There are an estimated 123 million waterbirds of 153 species breeding in the Arctic. Arctic waterbirds are overall in decline, despite a few taxonomic and regional exceptions. The reasons are often manifold, mainly because all Arctic waterbirds are migratory and are exposed to threats along the flyways that connect almost all global sites, apart from inner Antarctica through their migration routes. They are messengers from the Arctic and as such must be considered of global concern.
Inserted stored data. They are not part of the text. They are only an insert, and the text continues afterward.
/-- item stmt-SmoothPoincare4-8117 · crux · rank 2 · open · by planner
why it might fail: Engine is a May-2026 preprint (HHWZ Main Thm 1, δ = δ(4,κ) ineffective); transcription risks: fibre connected but π₁F = 1 needs P ≃ S¹×S³ (b₁ = 1 alone gives lens-space bundles), C^∞ metric, diam ≤ 1 normalisation; Perelman + Cerf supply the DIFFEOmorphism.
sources: arXiv:2605.24380, Perelman2002, Perelman2003a, CerfDiffeoSphere1968, Hatcher1983, CheegerColding1997
[crux] (named-fact level, filed first per the cone rule) for every κ > 0 there is δ > 0 such that
every closed smooth 4-manifold P homotopy equivalent to S¹×S³ carrying a C^∞ metric g with diam ≤ 1,
sec_g ≥ −κ (Gram form: Rm(X,Y,Y,X) ≥ −κ(g(X,X)g(Y,Y) − g(X,Y)²)) and Ric_g ≥ −δ·g is diffeomorphic
to S¹×S³. Proof in print modulo assembly: arXiv:2605.24380 Main Thm 1 (n = 4; diam ≤ 1 makes
diam²·sec ≥ −κ, diam²·Ric ≥ −δ) ⇒ smooth fibre bundle P → T^(b₁) = S¹ with connected fibre F; π₂(S¹)
= 0 and π₁(P) = ℤ ↠ π₁(S¹) force π₁(F) = 1; F ≅ S³ (Perelman); P = mapping torus of an
orientation-preserving φ ∈ Diff(S³) (P orientable), φ isotopic to id (Cerf Γ₄ = 0 / Hatcher) ⇒ P ≅
S³×S¹. [difficulty: XL] -/
@[route_item "route-SmoothPoincare4-OneHandleSplitting", crux]
def FibrationRecognition : Prop :=
  (∀ (F : Type) [TopologicalSpace F] [T2Space F] [SecondCountableTopology F] [ChartedSpace (EuclideanSpace ℝ (Fin 3)) F] [IsManifold (𝓡 3) ∞ F] [SimplyConnectedSpace F] [CompactSpace F], Nonempty (F ≃ₘ⟮𝓡 3, 𝓡 3⟯ (Metric.sphere (0 : EuclideanSpace ℝ (Fin 4)) 1))) → (∀ (φ ψ χ : (Metric.sphere (0 : EuclideanSpace ℝ (Fin 4)) 1) ≃ₘ⟮𝓡 3, 𝓡 3⟯ (Metric.sphere (0 : EuclideanSpace ℝ (Fin 4)) 1)), (∃ F : ℝ → (Metric.sphere (0 : EuclideanSpace ℝ (Fin 4)) 1) → (Metric.sphere (0 : EuclideanSpace ℝ (Fin 4)) 1), ContMDiff (𝓘(ℝ, ℝ).prod (𝓡 3)) (𝓡 3) ∞ (Function.uncurry F) ∧ (∀ t : ℝ, Manifold.IsSmoothEmbedding (𝓡 3) (𝓡 3) ∞ (F t)) ∧ F 0 = ⇑φ ∧ F 1 = ⇑ψ) ∨ (∃ F : ℝ → (Metric.sphere (0 : EuclideanSpace ℝ (Fin 4)) 1) → (Metric.sphere (0 : EuclideanSpace ℝ (Fin 4)) 1), ContMDiff (𝓘(ℝ, ℝ).prod (𝓡 3)) (𝓡 3) ∞ (Function.uncurry F) ∧ (∀ t : ℝ, Manifold.IsSmoothEmbedding (𝓡 3) (𝓡 3) ∞ (F t)) ∧ F 0 = ⇑ψ ∧ F 1 = ⇑χ) ∨ (∃ F : ℝ → (Metric.sphere (0 : EuclideanSpace ℝ (Fin 4)) 1) → (Metric.sphere (0 : EuclideanSpace ℝ (Fin 4)) 1), ContMDiff (𝓘(ℝ, ℝ).prod (𝓡 3)) (𝓡 3) ∞ (Function.uncurry F) ∧ (∀ t : ℝ, Manifold.IsSmoothEmbedding (𝓡 3) (𝓡 3) ∞ (F t)) ∧ F 0 = ⇑φ ∧ F 1 = ⇑χ)) → (∀ κ : ℝ, 0 < κ → ∃ δ : ℝ, 0 < δ ∧ ∀ (P : Type) [TopologicalSpace P] [T2Space P] [SecondCountableTopology P] [ChartedSpace (EuclideanSpace ℝ (Fin 4)) P] [IsManifold (𝓡 4) ∞ P] [CompactSpace P], P ≃ₕ ((Metric.sphere (0 : EuclideanSpace ℝ (Fin 2)) 1) × (Metric.sphere (0 : EuclideanSpace ℝ (Fin 4)) 1)) → ∀ (g : Bundle.ContMDiffRiemannianMetric (𝓡 4) ∞ (EuclideanSpace ℝ (Fin 4)) (TangentSpace (𝓡 4) : P → Type _)) [(Literature.Geometry.Lorentzian.PseudoRiemannianMetric.ofRiemannian g).HasLeviCivita], (open Bundle in letI : Bundle.RiemannianBundle (fun x : P ↦ TangentSpace (𝓡 4) x) := ⟨g.toContinuousRiemannianMetric.toRiemannianMetric⟩; ∀ x y : P, Manifold.riemannianEDist (𝓡 4) x y ≤ 1) → (∀ (x : P) (X Y : TangentSpace (𝓡 4) x), -κ * (g.inner x X X * g.inner x Y Y - g.inner x X Y ^ 2) ≤ (Literature.Geometry.Lorentzian.PseudoRiemannianMetric.ofRiemannian g).curvatureForm (Literature.Geometry.Lorentzian.PseudoRiemannianMetric.ofRiemannian g).leviCivita x X Y Y X) → (∀ (x : P) (w : TangentSpace (𝓡 4) x), -δ * g.inner x w w ≤ (Literature.Geometry.Lorentzian.PseudoRiemannianMetric.ofRiemannian g).ricci x w w) → ∃ f : P → (Metric.sphere (0 : EuclideanSpace ℝ (Fin 2)) 1), ContMDiff (𝓡 4) (𝓡 1) ∞ f ∧ (∀ x : P, Function.Surjective (mfderiv (𝓡 4) (𝓡 1) f x)) ∧ ∀ θ : (Metric.sphere (0 : EuclideanSpace ℝ (Fin 2)) 1), IsConnected (f ⁻¹' {θ})) → ∀ κ : ℝ, 0 < κ → ∃ δ : ℝ, 0 < δ ∧ ∀ (P : Type) [TopologicalSpace P] [T2Space P] [SecondCountableTopology P] [ChartedSpace (EuclideanSpace ℝ (Fin 4)) P] [IsManifold (𝓡 4) ∞ P] [CompactSpace P], P ≃ₕ ((Metric.sphere (0 : EuclideanSpace ℝ (Fin 2)) 1) × (Metric.sphere (0 : EuclideanSpace ℝ (Fin 4)) 1)) → ∀ (g : Bundle.ContMDiffRiemannianMetric (𝓡 4) ∞ (EuclideanSpace ℝ (Fin 4)) (TangentSpace (𝓡 4) : P → Type _)) [(Literature.Geometry.Lorentzian.PseudoRiemannianMetric.ofRiemannian g).HasLeviCivita], (open Bundle in letI : Bundle.RiemannianBundle (fun x : P ↦ TangentSpace (𝓡 4) x) := ⟨g.toContinuousRiemannianMetric.toRiemannianMetric⟩; ∀ x y : P, Manifold.riemannianEDist (𝓡 4) x y ≤ 1) → (∀ (x : P) (X Y : TangentSpace (𝓡 4) x), -κ * (g.inner x X X * g.inner x Y Y - g.inner x X Y ^ 2) ≤ (Literature.Geometry.Lorentzian.PseudoRiemannianMetric.ofRiemannian g).curvatureForm (Literature.Geometry.Lorentzian.PseudoRiemannianMetric.ofRiemannian g).leviCivita x X Y Y X) → (∀ (x : P) (w : TangentSpace (𝓡 4) x), -δ * g.inner x w w ≤ (Literature.Geometry.Lorentzian.PseudoRiemannianMetric.ofRiemannian g).ricci x w w) → Nonempty (P ≃ₘ⟮𝓡 4, (𝓡 1).prod (𝓡 3)⟯ ((Metric.sphere (0 : EuclideanSpace ℝ (Fin 2)) 1) × (Metric.sphere (0 : EuclideanSpace ℝ (Fin 4)) 1)))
On the one hand, this view allows Arctic waterbirds to reveal the state of global coastal and inland wetlands and report as suitable indicators to the CBD (Convention of Biological Diversity) 2010 and other global and regional convention targets. But the migratory habits of these birds also pose a huge challenge to their protection and conservation. Despite their general declines, there are some notable taxonomic exceptions (geese and many gulls) and regional differences. Although they spend most of their lifetime outside the Arctic region, the relatively short period of breeding and rearing the young leaves them particularly vulnerable and exposes them to a harsh and changing Arctic environment. In addition to the recently accelerating economic development of some Arctic areas, rapid climate change puts enormous pressure on the breeding birds. Overharvesting of Arctic waterbirds, mostly outside the Arctic, is also to blame for large-scale declines. The Arctic has a relatively high proportion of protected areas. However, many waterbird species are not sufficiently covered by the protected areas network. Also, many protected areas do not fully protect waterbirds within their legislation or are lacking management. Last, because of their long migratory flyway routes, key stopover sites are often insufficiently protected, leaving most waterbirds vulnerable to threats at least at one key stopover or wintering site.

Keywords

Winter Area Common Eider Winter Site Brent Goose Siberian Crane 
These keywords were added by machine and not by the authors. This process is experimental and the keywords may be updated as the learning algorithm improves.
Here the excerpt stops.